Going to start on my own from Oct 01, 2008. The current economic scenario
makes that option seem more adventurous/challenging, making it my next biggest
risk.

------
truebosko
Nothing huge yet, but a risk I may be taking in a year or so is moving out of
the province/country.

My goal is to move to Seattle with my girlfriend but obtaining a working visa
trying to work at a small company/startup seems tough and basically start
something new before moving back to Canada to start the next part of my life
(probably a family)

It's a big risk to me because I'm currently in a nice cushy startup with great
people, good money, and I really can't complain. But a man's gotta experience
life you know?

------
vlad
Working at a corporation for a year. I guess it was worth it to know what it
is like, but a terrible long term financial, educational, and health risk--not
because of the company, but the domestication of relying on someone else over
many years. Also, the opportunities I missed out on while working.

------
gstar
Got married.

Sold everything, moved from Australia to London.

Took up contracting

Wife worked on our startup while we bootstrapped instead of earning a salary.

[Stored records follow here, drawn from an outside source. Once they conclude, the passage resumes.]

import Summits.CriticalPhenomena.PercolationContinuityZ3.Theorems.PercNearOneGluingNoHeavyQuantCatHullStep
import Summits.CriticalPhenomena.PercolationContinuityZ3.Theorems.PercNearOneGluingNoHeavyQuantGatedCatHullClosure
import HarnessLib

/-!
# QUANT lane R8, T-DEC: THE LIGHT CATERPILLAR-HULL NODE SPLITS INTO THREE SUB-STATEMENTS —
# `TreeBuiltCatHullLight ⟸ CatPairLight ∧ HeavyGateLight ∧ HeavyBelowHalf` (and conversely each is a family of its instances)

builds on p205010 (kernel theorem, internal audit signed; external expert review pending)

Statement + support file (`--supports stmt-CriticalPhenomena-4575`), QUANT lane lead seat prim-quant-lead (gen 47), rung R8 of
`run/shared/lean/prim/quant/LADDER.md`; README V430–V432, census-2 g75's decomposition (INBOX 2026-08-26T04:44Z, "(P) ∧ (G) ∧ (M)"),
the lead's LEAD-NOTES-G47 A2/A3.  Three `@[conjecture]` definitions — each a FAMILY OF INSTANCES of the typed node
`LawDec.TreeBuiltCatHullLight` (typer g41 ✓ p419856), typed separately so that the three censuses and the three proof efforts attach to
names — and the reduction theorem; standard axioms, no sorries.

THE SPLIT.  Induct on a `TreeBuilt x M μ` derivation with the invariant
  Φ(x, M, μ) := ∀ q ∈ (0,1], ∀ x′ ∈ (0, 1/2) with x′ ≤ q·x:  gate μ q ∈ FH(x′, q·mean μ, M)
(FH = `InGatedCatHull`).  `nil`/`relay` are caterpillars; `mono` and `gate` are bookkeeping (`gate_gate`); the only real case is `conv`:
gate_q(μ₁ ∗ μ₂) at a light floor x′ ≤ q·x.  If x′/q < 1/2, both factors are members at x′/q (invariant with the unit gate), their product is a
member by the PAIR LEMMA at the light floor x′/q (**(P) `CatPairLight`**, through `InGatedCatHull.lconv_of_pairs`: closure under independent
joins reduces to pairs of caterpillar COLUMNS), and gating by q lands at x′ (`inGatedCatHull_gate`).  If x′/q ≥ 1/2 the product ν = μ₁ ∗ μ₂ is a
HEAVY tree-built law (floor x ≥ 1/2) and no hull information about ν is available (the hull fails for some heavy laws at their natural floor,
README V431): either q·x < 1/2 and **(G) `HeavyGateLight`** gives gate ν q ∈ FH(q·x) (then lower the floor to x′), or q·x ≥ 1/2, gate ν q is itself
heavy, and **(M) `HeavyBelowHalf`** gives it at every light floor.  So `TreeBuiltCatHullLight ⟸ (P) ∧ (G) ∧ (M)`
(`treeBuiltCatHullBelow_half_of_split`); conversely (G) and (M) are literally instances of the node (`TreeBuilt.gate` resp. `TreeBuilt.mono` to
the light floor; one-liners against `TreeBuiltCatHullLight` once its olean is on the farm), and (P) restricted to tree-built columns is too —
nothing is lost, and each part has its own census:
(P) light products 159/159 + 36/36 + the lead's groups D/E/S (census-2 g74/g75, lead g47), (M) the seven heavy free-hull failures read at
floors ≤ 1/2: 24/24 IN by gated blob forests (census-2 g75 kit j249089–91; lead g47 groups B/J 31/31), (G) the same under light-making outer
gates: all IN, a*(F) ≥ .999 (census-2 g75 kit j248949/50; lead g47 group H 16/16).  HONEST STATUS: all four statements are evidence-level
conjectures; `SiblingStep`/`GateStepN`/`FarTreeRow` OPEN; RATE class log\* / honest sentence of `run/shared/lean/prim/quant/README.md`
unchanged.

* `@[conjecture] LawDec.CatPairLight` — (P): for caterpillar columns `gate P s`, `gate Q t` at a light floor `y < 1/2`, the product is in
  `FH(y, s·mean P + t·mean Q, N₁ + N₂)`.
* `@[conjecture] LawDec.HeavyGateLight` — (G): `TreeBuilt x M ν`, `1/2 ≤ x`, `0 < q`, `q·x < 1/2` ⟹ `gate ν q ∈ FH(q·x, q·mean ν, M)`.
* `@[conjecture] LawDec.HeavyBelowHalf` — (M): `TreeBuilt x M ν`, `1/2 ≤ x` ⟹ `ν ∈ FH(x′, mean ν, M)` for every `0 < x′ < 1/2`.
* **`treeBuiltCatHullBelow_half_of_split : CatPairLight → HeavyGateLight → HeavyBelowHalf → (∀ TreeBuilt x M μ, x < 1/2 → member)`** —
  the conclusion is LITERALLY the body of `LawDec.TreeBuiltCatHullBelow (1/2) = TreeBuiltCatHullLight` (typer g41 `…QuantCatHullLight`, whose
  olean the check farm had not built when this file was written — hence stated unfolded; `farTreeRow_of_treeBuiltCatHullLight` then gives
  `Quant.FarTreeRow` in one line).

[this work]; decomposition: prim-quant-census-2 g75 and the lead independently; hull API: prim-quant-stmt g41, prim-quant-census-1 g23,
prim-quant-census-2 g74.  Nothing here is cited as a published result.  The gluing rows served [cite: KozmaNitzan2024, Conjecture 3 (p. 15)];
product measure [cite: Grimmett1999, §1.3 p. 10].
-/

noncomputable section

open scoped BigOperators

namespace Summit.CriticalPhenomena.PercolationContinuityZ3.Theorems
namespace Quant
namespace LawDec

open Finset

/-! ### The three sub-statements -/

/-- **CONJECTURE (P), THE PAIR LEMMA AT LIGHT FLOORS (census-2 g74 FREEHULL-G74 §5; lead g47 V430).**  For every light floor `0 < y < 1/2` and
every two gated caterpillar columns `gate P s`, `gate Q t` at floor `y` (`y < s, t ≤ 1`, `CatBuilt (y/s) N₁ P`, `CatBuilt (y/t) N₂ Q`), the
independent join `lconv N₁ N₂ (gate P s) (gate Q t)` lies in the gated caterpillar hull at floor `y` and mean `s·mean P + t·mean Q`.  By
`InGatedCatHull.lconv_of_pairs` this is closure of `FH(y)` under independent joins.  EVIDENCE: every light product tested is a member
(census-2 g74/g75 159/159 + 36/36 at a = 1; lead g47 CENSUS-CATHULL-G47 groups D/E/S/K); note the columns may be heavy laws read at the light
floor (e.g. `(R¹[.95](R³[11/19]))²`, natural floor .55, is OUT at .55 but IN at .54 … .45).  ADVERSE: none at light floors; FALSE at heavy
floors (`(R¹[q](R³[x/q]))²` is OUT at its natural floor for every tested `x ≥ .505`, lead g47 kit j249713–5).
builds on p205010 (kernel theorem, internal audit signed; external expert review pending). [this work] [status: open] -/
@[conjecture] def CatPairLight : Prop :=
  ∀ (y s t : ℝ) (N₁ N₂ : ℕ) (P Q : ℕ → ℝ), 0 < y → y < 1 / 2 → y < s → s ≤ 1 → y < t → t ≤ 1 →
    CatBuilt (y / s) N₁ P → CatBuilt (y / t) N₂ Q →
    InGatedCatHull y (s * (∑ h ∈ Finset.range (N₁ + 1), (h : ℝ) * P h) + t * (∑ h ∈ Finset.range (N₂ + 1), (h : ℝ) * Q h))
      (N₁ + N₂) (lconv N₁ N₂ (gate P s) (gate Q t))

/-- **CONJECTURE (G), LIGHT GATES OF HEAVY LAWS (census-2 g75; lead g47 group H).**  A tree-built law `ν` at a HEAVY floor `x ≥ 1/2`, hung under
an outer gate `q` that makes the floor light (`q·x < 1/2`), is a member of the gated caterpillar hull at floor `q·x` and mean `q·mean ν`.
This is programme (I) of README V428 at the light levels; it is NOT implied by hull membership of `ν` (which may fail at a heavy natural floor):
e.g. `F = (R¹[.97](R³[3/5]))³ ∉ FH(.582)` (census-2 g74) while `gate F (17/20) ∈ FH(.4947)` by pure gated blobs (lead g47).  EVIDENCE: the seven
heavy free-hull failures under a ∈ {1/2, …, .99, .999}: all IN (census-2 g75 kit j248949/50); lead g47 group H 16/16 IN.  ADVERSE: none.
builds on p205010 (kernel theorem, internal audit signed; external expert review pending). [this work] [status: open] -/
@[conjecture] def HeavyGateLight : Prop :=
  ∀ (x : ℝ) (M : ℕ) (ν : ℕ → ℝ), TreeBuilt x M ν → 1 / 2 ≤ x → ∀ q : ℝ, 0 < q → q * x < 1 / 2 →
    InGatedCatHull (q * x) (q * ∑ h ∈ Finset.range (M + 1), (h : ℝ) * ν h) M (gate ν q)

/-- **CONJECTURE (M), HEAVY LAWS AT LIGHT FLOORS (census-2 g75; lead g47 groups B/J).**  A tree-built law `ν` at a heavy floor `x ≥ 1/2` is a
member of the gated caterpillar hull at every light floor `0 < x′ < 1/2` (mean `mean ν`, top `M`) — the `TreeBuilt.mono` instances of the light
node crossing `1/2`.  EVIDENCE: the heavy free-hull failures read at floors ≤ 1/2: 24/24 IN by gated blob forests (census-2 g75 kit j249089–91);
lead g47: heavy gapped cores re-declared at .49/.45/.40/.30 (12/12, blobs) and at .005/.01/.02 below their natural floors (19/19).  ADVERSE: none.
builds on p205010 (kernel theorem, internal audit signed; external expert review pending). [this work] [status: open] -/
@[conjecture] def HeavyBelowHalf : Prop :=
  ∀ (x : ℝ) (M : ℕ) (ν : ℕ → ℝ), TreeBuilt x M ν → 1 / 2 ≤ x → ∀ x' : ℝ, 0 < x' → x' < 1 / 2 →
    InGatedCatHull x' (∑ h ∈ Finset.range (M + 1), (h : ℝ) * ν h) M ν

/-! ### The reduction -/

/-- the unit relay gated by `q` is the one-blob slice of the tip: `gate δ₁ q = slice δ₀ 1 q`. [this work] -/
theorem gate_relay_eq_slice (q : ℝ) :
    gate (fun h => if h = 1 then (1 : ℝ) else 0) q = slice (fun h => if h = 0 then (1 : ℝ) else 0) 1 q := by
  funext h
  simp only [gate, slice]
  rcases Nat.lt_or_ge h 1 with h0 | h1
  · have : h = 0 := by omega
    subst this; simp
  · rcases Nat.lt_or_ge h 2 with h1' | h2
    · have : h = 1 := by omega
      subst this; simp
    · simp [show h ≠ 1 by omega, show h ≠ 0 by omega, show 1 ≤ h by omega, show h - 1 ≠ 0 by omega]

/-- **THE INVARIANT.**  Under (P), (G), (M): for every tree-built law `μ` at floor `x`, every outer gate `0 < q ≤ 1` and every LIGHT floor
`0 < x′ < 1/2` with `x′ ≤ q·x`, the gated law `gate μ q` is a member of the gated caterpillar hull at `(x′, q·mean μ, M)`. [this work] -/
theorem treeBuilt_gate_inGatedCatHull_of_split (hP : CatPairLight) (hG : HeavyGateLight) (hM : HeavyBelowHalf)
    {x : ℝ} {M : ℕ} {μ : ℕ → ℝ} (hT : TreeBuilt x M μ) :
    ∀ (q x' : ℝ), 0 < q → q ≤ 1 → 0 < x' → x' ≤ q * x → x' < 1 / 2 →
      InGatedCatHull x' (q * ∑ h ∈ Finset.range (M + 1), (h : ℝ) * μ h) M (gate μ q) := by
  induction hT with
  | nil x₀ hx0 hx1 =>
    intro q x' hq0 hq1 hx'0 hx'q hx'
    -- `gate δ₀ q = δ₀`, a caterpillar tip at floor `x'`
    have e : gate (fun h => if h = 0 then (1 : ℝ) else 0) q = fun h => if h = 0 then (1 : ℝ) else 0 := by
      funext h; simp only [gate]; split_ifs <;> ring
    have key := inGatedCatHull_of_catBuilt (CatBuilt.nil x' hx'0 (by linarith))
    rw [e]
    convert key using 1
    simp
  | relay x₀ hx0 hx1 =>
    intro q x' hq0 hq1 hx'0 hx'q hx'
    have hxq : x' ≤ q := by nlinarith
    have hC : CatBuilt x' (0 + 1) (slice (fun h => if h = 0 then (1 : ℝ) else 0) 1 q) :=
      (CatBuilt.nil x' hx'0 (by linarith)).slice 1 q hxq hq1
    have key := inGatedCatHull_of_catBuilt hC
    rw [gate_relay_eq_slice]
    convert key using 1
    simp [Finset.sum_range_succ, slice]
  | @conv x₀ M₁ M₂ μ₁ μ₂ h₁ h₂ ih₁ ih₂ =>
    intro q x' hq0 hq1 hx'0 hx'q hx'
    obtain ⟨hx0, hx1, n1, z1, s1, _⟩ := treeBuilt_lawFacts h₁
    obtain ⟨_, _, n2, z2, s2, _⟩ := treeBuilt_lawFacts h₂
    have hmean : ∑ h ∈ Finset.range (M₁ + M₂ + 1), (h : ℝ) * lconv M₁ M₂ μ₁ μ₂ h =
        ∑ h ∈ Finset.range (M₁ + 1), (h : ℝ) * μ₁ h + ∑ h ∈ Finset.range (M₂ + 1), (h : ℝ) * μ₂ h :=
      sum_mul_lconv M₁ M₂ μ₁ μ₂ s1 s2
    by_cases hA : x' / q < 1 / 2
    · -- case A: both factors are members at the light floor `x'/q`; pair lemma there; gate by `q`
      have hxq' : x' / q ≤ 1 * x₀ := by rw [one_mul, div_le_iff₀ hq0]; linarith [mul_comm q x₀]
      have m₁ := ih₁ 1 (x' / q) one_pos le_rfl (div_pos hx'0 hq0) hxq' hA
      have m₂ := ih₂ 1 (x' / q) one_pos le_rfl (div_pos hx'0 hq0) hxq' hA
      rw [gate_one, one_mul] at m₁ m₂
      have hpair := fun (s t : ℝ) (N₁ N₂ : ℕ) (P Q : ℕ → ℝ) (hys : x' / q < s) (hs1 : s ≤ 1) (hyt : x' / q < t) (ht1 : t ≤ 1)
          (hCP : CatBuilt (x' / q / s) N₁ P) (hCQ : CatBuilt (x' / q / t) N₂ Q) =>
        hP (x' / q) s t N₁ N₂ P Q (div_pos hx'0 hq0) hA hys hs1 hyt ht1 hCP hCQ
      have prod := InGatedCatHull.lconv_of_pairs hpair (div_pos hx'0 hq0) m₁ m₂
      have key := inGatedCatHull_gate prod (div_pos hx'0 hq0).le q hq0 hq1
      rw [mul_div_cancel₀ x' hq0.ne'] at key
      rw [hmean]
      exact key
    · -- case B: the product is heavy
      have hA' : 1 / 2 ≤ x' / q := not_lt.1 hA
      have hxheavy : 1 / 2 ≤ x₀ := by
        have : x' / q ≤ x₀ := by rw [div_le_iff₀ hq0]; linarith [mul_comm q x₀]
        linarith
      have hν : TreeBuilt x₀ (M₁ + M₂) (lconv M₁ M₂ μ₁ μ₂) := TreeBuilt.conv h₁ h₂
      by_cases hB : q * x₀ < 1 / 2
      · have key := hG x₀ (M₁ + M₂) _ hν hxheavy q hq0 hB
        exact key.mono hx'0 hx'q
      · have hν' : TreeBuilt (q * x₀) (M₁ + M₂) (gate (lconv M₁ M₂ μ₁ μ₂) q) := TreeBuilt.gate q hq0 hq1 hν
        have key := hM (q * x₀) (M₁ + M₂) _ hν' (not_lt.1 hB) x' hx'0 hx'
        rw [sum_mul_gate] at key
        exact key
  | @gate x₀ M₀ μ₀ q₀ hq₀0 hq₀1 h ih =>
    intro q x' hq0 hq1 hx'0 hx'q hx'
    rw [gate_gate, sum_mul_gate, ← mul_assoc]
    exact ih (q * q₀) x' (mul_pos hq0 hq₀0) (by nlinarith) hx'0 (by nlinarith) hx'
  | @mono x₀ x₁ M₀ μ₀ h hx₁0 hxx ih =>
    intro q x' hq0 hq1 hx'0 hx'q hx'
    exact ih q x' hq0 hq1 hx'0 (hx'q.trans (by nlinarith)) hx'

/-- **THE SPLIT: `TreeBuiltCatHullLight ⟸ (P) ∧ (G) ∧ (M)`** — the light caterpillar-hull node follows from the pair lemma at light floors,
light gates of heavy laws, and heavy laws at light floors (the invariant at the unit outer gate and the declared floor). [this work] -/
theorem treeBuiltCatHullBelow_half_of_split (hP : CatPairLight) (hG : HeavyGateLight) (hM : HeavyBelowHalf) :
    ∀ (x : ℝ) (M : ℕ) (μ : ℕ → ℝ), TreeBuilt x M μ → x < 1 / 2 →
      InGatedCatHull x (∑ h ∈ Finset.range (M + 1), (h : ℝ) * μ h) M μ := by
  intro x M μ hT hx
  obtain ⟨hx0, -, -, -, -, -⟩ := treeBuilt_lawFacts hT
  have key := treeBuilt_gate_inGatedCatHull_of_split hP hG hM hT 1 x one_pos le_rfl hx0 (by rw [one_mul]) hx
  rwa [gate_one, one_mul] at key

end LawDec
end Quant
end Summit.CriticalPhenomena.PercolationContinuityZ3.Theorems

In retrospect, it really doesnt feel like a risk at all, but I have
significantly less hair.

------
amirnathoo
Getting married.

------
teuobk
Leaving a decent job where I worked with good people and was paid well. I left
to go to grad school full time.

I have yet to complete my studies, but my feeling is that it has been worth
the cost.

------
fallentimes
Not quitting my finance job.

Actually it was using 90k in credit card debt to finance my first business. It
paid off.

------
alexk
quit my job, no funding, just own savings, each day of my personal freedom and
a hard work is the best revenue I can get from this risk!

------
phil_KartMe
customer risk. assuming people know what they want.

specifically, do the potential customers who i interview really know how they
want their information management problems solved

payoff: tbd

------
known
I wanted to study Medicine. I ended up working for Wall Street.